Ketiga putri Ngarsa Dalem itu adalah GKR Pembayun,putri tertua ini memegang jabatan Presiden direktur. GRAy Nurmagupita berposisi sebagai Brand Manager dibantu oleh GRAy Nurkamnari Dewi. Bisnis ini serius, mereka menggandeng produsen rokok raksasa PT HM Sampoerna Tbk sebagai konsultan teknis produksi dan PT Perusahaan Dagang dan Industri Panamas sebagai distributor.

GKR Pembayun konon punya niat baik, dia ingin menyerap lebih banyak angkatan kerja di Yogyakarta. Saat awal didirikan, 100 orang sudah bekerja disana harapanya bisa lebih banyak lagi pada tahun-tahun berikutnya.

Dari sisi bisnis, rokok juga menggiurkan apalagi jenis sigaret kretek tangan (SKT). Konon inilah rokok khas Indonesia yang paling diminati.
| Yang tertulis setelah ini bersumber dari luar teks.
/-- **Numerical radius = norm for symmetric operators** (how «‖H′_k‖ ≦ h» is used): a symmetric `H` with
`|⟨u,Hu⟩| ≦ h‖u‖²` for all `u` satisfies `|⟨u,Hv⟩| ≦ h‖u‖‖v‖` (polarization `4⟨u′,Hv′⟩ = ⟨u′+v′,H(u′+v′)⟩ −
⟨u′−v′,H(u′−v′)⟩` at `u′ = ‖v‖u`, `v′ = ‖u‖v`). [folklore] [cite: Balaban1982Higgs2, (3.12) p.586, p.587] -/
theorem abs_bilin_le_of_form_le {H : Matrix ι ι ℝ} (hH : H.IsSymm) {h : ℝ}
    (hf : ∀ u, |u ⬝ᵥ (H *ᵥ u)| ≤ h * (u ⬝ᵥ u)) (u v : ι → ℝ) :
    |u ⬝ᵥ (H *ᵥ v)| ≤ h * Real.sqrt (u ⬝ᵥ u) * Real.sqrt (v ⬝ᵥ v) := by
  set a : ℝ := Real.sqrt (u ⬝ᵥ u) with ha
  set b : ℝ := Real.sqrt (v ⬝ᵥ v) with hb
  have huu := dotProduct_self_nonneg' u
  have hvv := dotProduct_self_nonneg' v
  have ha2 : a ^ 2 = u ⬝ᵥ u := Real.sq_sqrt huu
  have hb2 : b ^ 2 = v ⬝ᵥ v := Real.sq_sqrt hvv
  have ha0 : 0 ≤ a := Real.sqrt_nonneg _
  have hb0 : 0 ≤ b := Real.sqrt_nonneg _
  rcases eq_or_lt_of_le ha0 with ha' | ha'
  · have hu : u = 0 := dotProduct_self_eq_zero.mp (by rw [← ha2, ← ha']; ring)
    subst hu
    simp [← ha']
  rcases eq_or_lt_of_le hb0 with hb' | hb'
  · have hv : v = 0 := dotProduct_self_eq_zero.mp (by rw [← hb2, ← hb']; ring)
    subst hv
    simp [← hb']
  -- main case: a, b > 0; rescale to equal norms and polarize
  have key : a * b * |u ⬝ᵥ (H *ᵥ v)| ≤ h * (a * b) ^ 2 := by
    have hsym : (a • v) ⬝ᵥ (H *ᵥ (b • u)) = (b • u) ⬝ᵥ (H *ᵥ (a • v)) := by
      rw [adjointQ_dotProduct, hH.eq, dotProduct_comm]
    have hpol : 4 * ((b • u) ⬝ᵥ (H *ᵥ (a • v)))
        = (b • u + a • v) ⬝ᵥ (H *ᵥ (b • u + a • v)) - (b • u - a • v) ⬝ᵥ (H *ᵥ (b • u - a • v)) := by
      simp only [mulVec_add, mulVec_sub, dotProduct_add, dotProduct_sub, add_dotProduct, sub_dotProduct]
      rw [hsym]; ring
    have h1 := abs_le.mp (hf (b • u + a • v))
    have h2 := abs_le.mp (hf (b • u - a • v))
    have hn : (b • u + a • v) ⬝ᵥ (b • u + a • v) + (b • u - a • v) ⬝ᵥ (b • u - a • v)
        = 2 * ((b • u) ⬝ᵥ (b • u) + (a • v) ⬝ᵥ (a • v)) := by
      simp only [dotProduct_add, dotProduct_sub, add_dotProduct, sub_dotProduct]
      rw [dotProduct_comm (a • v) (b • u)]; ring
    have hu' : (b • u) ⬝ᵥ (b • u) = b ^ 2 * a ^ 2 := by
      rw [smul_dotProduct, dotProduct_smul, smul_eq_mul, smul_eq_mul, ← ha2]; ring
    have hv' : (a • v) ⬝ᵥ (a • v) = a ^ 2 * b ^ 2 := by
      rw [smul_dotProduct, dotProduct_smul, smul_eq_mul, smul_eq_mul, ← hb2]; ring
    have hsc : (b • u) ⬝ᵥ (H *ᵥ (a • v)) = a * b * (u ⬝ᵥ (H *ᵥ v)) := by
      rw [mulVec_smul, smul_dotProduct, dotProduct_smul, smul_eq_mul, smul_eq_mul]; ring
    rw [hu', hv'] at hn
    have hpm : h * ((b • u + a • v) ⬝ᵥ (b • u + a • v)) + h * ((b • u - a • v) ⬝ᵥ (b • u - a • v))
        = 4 * (h * (a * b) ^ 2) := by
      rw [← mul_add, hn]; ring
    have hX : |4 * ((b • u) ⬝ᵥ (H *ᵥ (a • v)))| ≤ 4 * (h * (a * b) ^ 2) := by
      rw [hpol, abs_le]
      constructor <;> linarith [h1.1, h1.2, h2.1, h2.2, hpm]
    rw [abs_mul, hsc, abs_mul, abs_of_pos (mul_pos ha' hb')] at hX
    have h4 : |(4 : ℝ)| = 4 := abs_of_pos (by norm_num)
    rw [h4] at hX
    linarith
  have hab : 0 < a * b := mul_pos ha' hb'
  have := le_of_mul_le_mul_left (by linarith [key] : a * b * |u ⬝ᵥ (H *ᵥ v)| ≤ a * b * (h * a * b)) hab
  linarith

/-- Consequently `‖Hv‖ ≦ h‖v‖` for symmetric `H` with numerical radius `≦ h` (`h ≥ 0`).
[folklore] [cite: Balaban1982Higgs2, (3.12) p.586, p.587] -/
theorem sqrt_mulVec_self_le_of_form_le {H : Matrix ι ι ℝ} (hH : H.IsSymm) {h : ℝ} (h0 : 0 ≤ h)
    (hf : ∀ u, |u ⬝ᵥ (H *ᵥ u)| ≤ h * (u ⬝ᵥ u)) (v : ι → ℝ) :
    Real.sqrt ((H *ᵥ v) ⬝ᵥ (H *ᵥ v)) ≤ h * Real.sqrt (v ⬝ᵥ v) := by
  set X : ℝ := Real.sqrt ((H *ᵥ v) ⬝ᵥ (H *ᵥ v)) with hXdef
  have hX0 : 0 ≤ X := Real.sqrt_nonneg _
  have hX2 : X ^ 2 = (H *ᵥ v) ⬝ᵥ (H *ᵥ v) := Real.sq_sqrt (dotProduct_self_nonneg' _)
  have h1 : (H *ᵥ v) ⬝ᵥ (H *ᵥ v) ≤ h * X * Real.sqrt (v ⬝ᵥ v) :=
    (le_abs_self _).trans (abs_bilin_le_of_form_le hH hf (H *ᵥ v) v)
  rcases eq_or_lt_of_le hX0 with hX | hX
  · rw [← hX]; positivity
  · have h2 : X * X ≤ X * (h * Real.sqrt (v ⬝ᵥ v)) := by
      rw [← pow_two, hX2]; linarith
    exact le_of_mul_le_mul_left h2 hX

/-- **`‖G⁻¹w‖ ≦ ‖w‖/g`** for `G ≧ gI`, `g > 0` (square root of the tree's `B4Lower18Regular.inv_mulVec_sq_le`; how (3.11), resp.
the p. 586 bound `G′_k − H′_k ≧ ½γ₁μ₀²(Lᵏε)²I`, controls the inverses in the exponent of (3.17)).
[folklore] [cite: Balaban1982Higgs2, (3.11) p.585, p.587] -/
theorem sqrt_inv_mulVec_le [DecidableEq ι] {G : Matrix ι ι ℝ} {g : ℝ} (hg : 0 < g)
    (hform : ∀ u, g * (u ⬝ᵥ u) ≤ u ⬝ᵥ (G *ᵥ u)) (w : ι → ℝ) :
    Real.sqrt ((G⁻¹ *ᵥ w) ⬝ᵥ (G⁻¹ *ᵥ w)) ≤ Real.sqrt (w ⬝ᵥ w) / g := by
  have h := inv_mulVec_sq_le hg hform w
  have h2 : (G⁻¹ *ᵥ w) ⬝ᵥ (G⁻¹ *ᵥ w) ≤ (w ⬝ᵥ w) / g ^ 2 := by
    rw [le_div_iff₀ (by positivity)]; linarith
  calc Real.sqrt ((G⁻¹ *ᵥ w) ⬝ᵥ (G⁻¹ *ᵥ w)) ≤ Real.sqrt ((w ⬝ᵥ w) / g ^ 2) := Real.sqrt_le_sqrt h2
    _ = Real.sqrt (w ⬝ᵥ w) / g := by rw [Real.sqrt_div' _ (by positivity), Real.sqrt_sq hg.le]

end Norms

/-! ## §3 The replacement estimates -/

section Estimates

variable {ι : Type*} [Fintype ι] [DecidableEq ι]

/-- **«we can replace the operators (G′_k − H′_k)⁻¹ … by G′_k⁻¹ … and we can estimate the rest»**: for symmetric `G ≧ gI`,
`G − H ≧ g′I` (`g, g′ > 0`; p. 586: `g′ = ½g`) and a symmetric `H` with `‖H‖ ≦ h` (numerical-radius form),
`|⟨w,(G − H)⁻¹w⟩ − ⟨w,G⁻¹w⟩| = |⟨G⁻¹w, H(G − H)⁻¹w⟩| ≦ (h/(gg′))‖w‖²` — the resolvent identity and «the norm of the second
operator … estimated as in (3.19)». [cite: Balaban1982Higgs2, p.587] -/
theorem rest_bound {G H : Matrix ι ι ℝ} (hG : G.IsSymm) (hH : H.IsSymm) {g g' h : ℝ} (hg : 0 < g) (hg' : 0 < g')
    (h0 : 0 ≤ h) (hGform : ∀ u, g * (u ⬝ᵥ u) ≤ u ⬝ᵥ (G *ᵥ u)) (hGHform : ∀ u, g' * (u ⬝ᵥ u) ≤ u ⬝ᵥ ((G - H) *ᵥ u))
    (hHform : ∀ u, |u ⬝ᵥ (H *ᵥ u)| ≤ h * (u ⬝ᵥ u)) (w : ι → ℝ) :
    |w ⬝ᵥ ((G - H)⁻¹ *ᵥ w) - w ⬝ᵥ (G⁻¹ *ᵥ w)| ≤ h / (g * g') * (w ⬝ᵥ w) := by
  have hdG : IsUnit G.det := isUnit_det_of_form_ge hg hGform
  have hdGH : IsUnit (G - H).det := isUnit_det_of_form_ge hg' hGHform
  have hGiT : G⁻¹ᵀ = G⁻¹ := by rw [transpose_nonsing_inv, hG.eq]
  have hdiff : w ⬝ᵥ ((G - H)⁻¹ *ᵥ w) - w ⬝ᵥ (G⁻¹ *ᵥ w) = (G⁻¹ *ᵥ w) ⬝ᵥ (H *ᵥ ((G - H)⁻¹ *ᵥ w)) := by
    conv_lhs => rw [resolvent_identity_587 G H hdG hdGH, add_mulVec, dotProduct_add, add_sub_cancel_left, ← mulVec_mulVec,
      ← mulVec_mulVec, adjointQ_dotProduct, hGiT]
  rw [hdiff]
  have hww := dotProduct_self_nonneg' w
  calc |(G⁻¹ *ᵥ w) ⬝ᵥ (H *ᵥ ((G - H)⁻¹ *ᵥ w))|
      ≤ h * Real.sqrt ((G⁻¹ *ᵥ w) ⬝ᵥ (G⁻¹ *ᵥ w)) * Real.sqrt (((G - H)⁻¹ *ᵥ w) ⬝ᵥ ((G - H)⁻¹ *ᵥ w)) :=
        abs_bilin_le_of_form_le hH hHform _ _
    _ ≤ h * (Real.sqrt (w ⬝ᵥ w) / g) * (Real.sqrt (w ⬝ᵥ w) / g') := by
        gcongr
        · exact sqrt_inv_mulVec_le hg hGform w
        · exact sqrt_inv_mulVec_le hg' hGHform w
    _ = h / (g * g') * (Real.sqrt (w ⬝ᵥ w) * Real.sqrt (w ⬝ᵥ w)) := by ring
    _ = h / (g * g') * (w ⬝ᵥ w) := by rw [Real.mul_self_sqrt hww]

/-- **«the terms of the form ⟨F′_k, G′_k⁻¹(Φ′ − …)⟩ and other terms containing one of the functions F′_k»**: for symmetric
`G ≧ gI` (`g > 0`), `|⟨w₀ + F, G⁻¹(w₀ + F)⟩ − ⟨w₀, G⁻¹w₀⟩| = |2⟨F, G⁻¹w₀⟩ + ⟨F, G⁻¹F⟩| ≦ (2‖F‖‖w₀‖ + ‖F‖²)/g`.
[cite: Balaban1982Higgs2, p.587] -/
theorem source_shift_bound {G : Matrix ι ι ℝ} (hG : G.IsSymm) {g : ℝ} (hg : 0 < g)
    (hGform : ∀ u, g * (u ⬝ᵥ u) ≤ u ⬝ᵥ (G *ᵥ u)) (w₀ F : ι → ℝ) :
    |(w₀ + F) ⬝ᵥ (G⁻¹ *ᵥ (w₀ + F)) - w₀ ⬝ᵥ (G⁻¹ *ᵥ w₀)|
      ≤ (2 * (Real.sqrt (F ⬝ᵥ F) * Real.sqrt (w₀ ⬝ᵥ w₀)) + F ⬝ᵥ F) / g := by
  have hGi : G⁻¹.IsSymm := by
    show G⁻¹ᵀ = G⁻¹
    rw [transpose_nonsing_inv, hG.eq]
  have hexp : (w₀ + F) ⬝ᵥ (G⁻¹ *ᵥ (w₀ + F)) - w₀ ⬝ᵥ (G⁻¹ *ᵥ w₀)
      = 2 * (F ⬝ᵥ (G⁻¹ *ᵥ w₀)) + F ⬝ᵥ (G⁻¹ *ᵥ F) := by
    have hsym : w₀ ⬝ᵥ (G⁻¹ *ᵥ F) = F ⬝ᵥ (G⁻¹ *ᵥ w₀) := by
      rw [adjointQ_dotProduct, hGi.eq, dotProduct_comm]
    rw [mulVec_add, dotProduct_add, add_dotProduct, add_dotProduct, hsym]
    ring
  rw [hexp]
  have hFF := dotProduct_self_nonneg' F
  have h1 : |F ⬝ᵥ (G⁻¹ *ᵥ w₀)| ≤ Real.sqrt (F ⬝ᵥ F) * Real.sqrt (w₀ ⬝ᵥ w₀) / g := by
    calc |F ⬝ᵥ (G⁻¹ *ᵥ w₀)| ≤ Real.sqrt (F ⬝ᵥ F) * Real.sqrt ((G⁻¹ *ᵥ w₀) ⬝ᵥ (G⁻¹ *ᵥ w₀)) :=
          abs_dotProduct_le_sqrt _ _
      _ ≤ Real.sqrt (F ⬝ᵥ F) * (Real.sqrt (w₀ ⬝ᵥ w₀) / g) :=
          mul_le_mul_of_nonneg_left (sqrt_inv_mulVec_le hg hGform w₀) (Real.sqrt_nonneg _)
      _ = Real.sqrt (F ⬝ᵥ F) * Real.sqrt (w₀ ⬝ᵥ w₀) / g := by ring
  have h2 : |F ⬝ᵥ (G⁻¹ *ᵥ F)| ≤ F ⬝ᵥ F / g := by
    calc |F ⬝ᵥ (G⁻¹ *ᵥ F)| ≤ Real.sqrt (F ⬝ᵥ F) * Real.sqrt ((G⁻¹ *ᵥ F) ⬝ᵥ (G⁻¹ *ᵥ F)) :=
          abs_dotProduct_le_sqrt _ _
      _ ≤ Real.sqrt (F ⬝ᵥ F) * (Real.sqrt (F ⬝ᵥ F) / g) :=
          mul_le_mul_of_nonneg_left (sqrt_inv_mulVec_le hg hGform F) (Real.sqrt_nonneg _)
      _ = F ⬝ᵥ F / g := by rw [mul_div_assoc', Real.mul_self_sqrt hFF]
  calc |2 * (F ⬝ᵥ (G⁻¹ *ᵥ w₀)) + F ⬝ᵥ (G⁻¹ *ᵥ F)|
      ≤ |2 * (F ⬝ᵥ (G⁻¹ *ᵥ w₀))| + |F ⬝ᵥ (G⁻¹ *ᵥ F)| := abs_add_le _ _
    _ = 2 * |F ⬝ᵥ (G⁻¹ *ᵥ w₀)| + |F ⬝ᵥ (G⁻¹ *ᵥ F)| := by rw [abs_mul, abs_two]
    _ ≤ 2 * (Real.sqrt (F ⬝ᵥ F) * Real.sqrt (w₀ ⬝ᵥ w₀) / g) + F ⬝ᵥ F / g := by gcongr
    _ = (2 * (Real.sqrt (F ⬝ᵥ F) * Real.sqrt (w₀ ⬝ᵥ w₀)) + F ⬝ᵥ F) / g := by ring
Rasanya mantap, saat dihisap bunyi kretek-kretek cengkeh terbakar membuat sensasi menikmati rokok jenis ini semakin tak ternilai. Ada kepuasan yang tak bisa dipahami oleh pendukung fatwa haram rokok.

Dulu rokok jenis ini sempat menguasai, 24,9% pasar rokok, kemudian naik menjadi 26,3%. Bagi industri, inilah pasar yang empuk yang menggiurkan, apalagi secara umum kebiasaan merokok selalu meningkat dari tahun-ketahun. Tak beda dengan pebisnis lain, keluarga keraton pun nyemplung ke bisnis ini.

Ada satu lagi yang menggiurkan bagi keraton, ternyata bahan baku rokok ini diambil dari kebun tembakau yang terletak di atas Sultan Ground, masuk wilayah Kabupaten Bantul. Efesiensi produksi yang luar biasa bukan?

Sebagai pebisnis, keluarga HB kesepuluh ini memang paling agresif memanfaatkan Sultan Ground, terutama ditangan putri-putrinya. Aset-aset ekonomi yang mereka punyai antara lain, pabrik gula Madukismo di Bantul, kemudian kebun tembakau di Ganjuran Bantul. Selain itu ada budidaya ulat sutera PT Yarsilk Gora Mahottama di Desa Karangtengah, Kecamatan Imogiri, Bantul; serta tambak udang PT Indokor Bangun Desa di pantai Kuwaru, Bantul. Ada juga potensi ekonomi paling besar, yaitu penambangan pasir besi yang saat ini diurus oleh PT. Jogja Magasa Internatinoal di pesisir Kulonprogo.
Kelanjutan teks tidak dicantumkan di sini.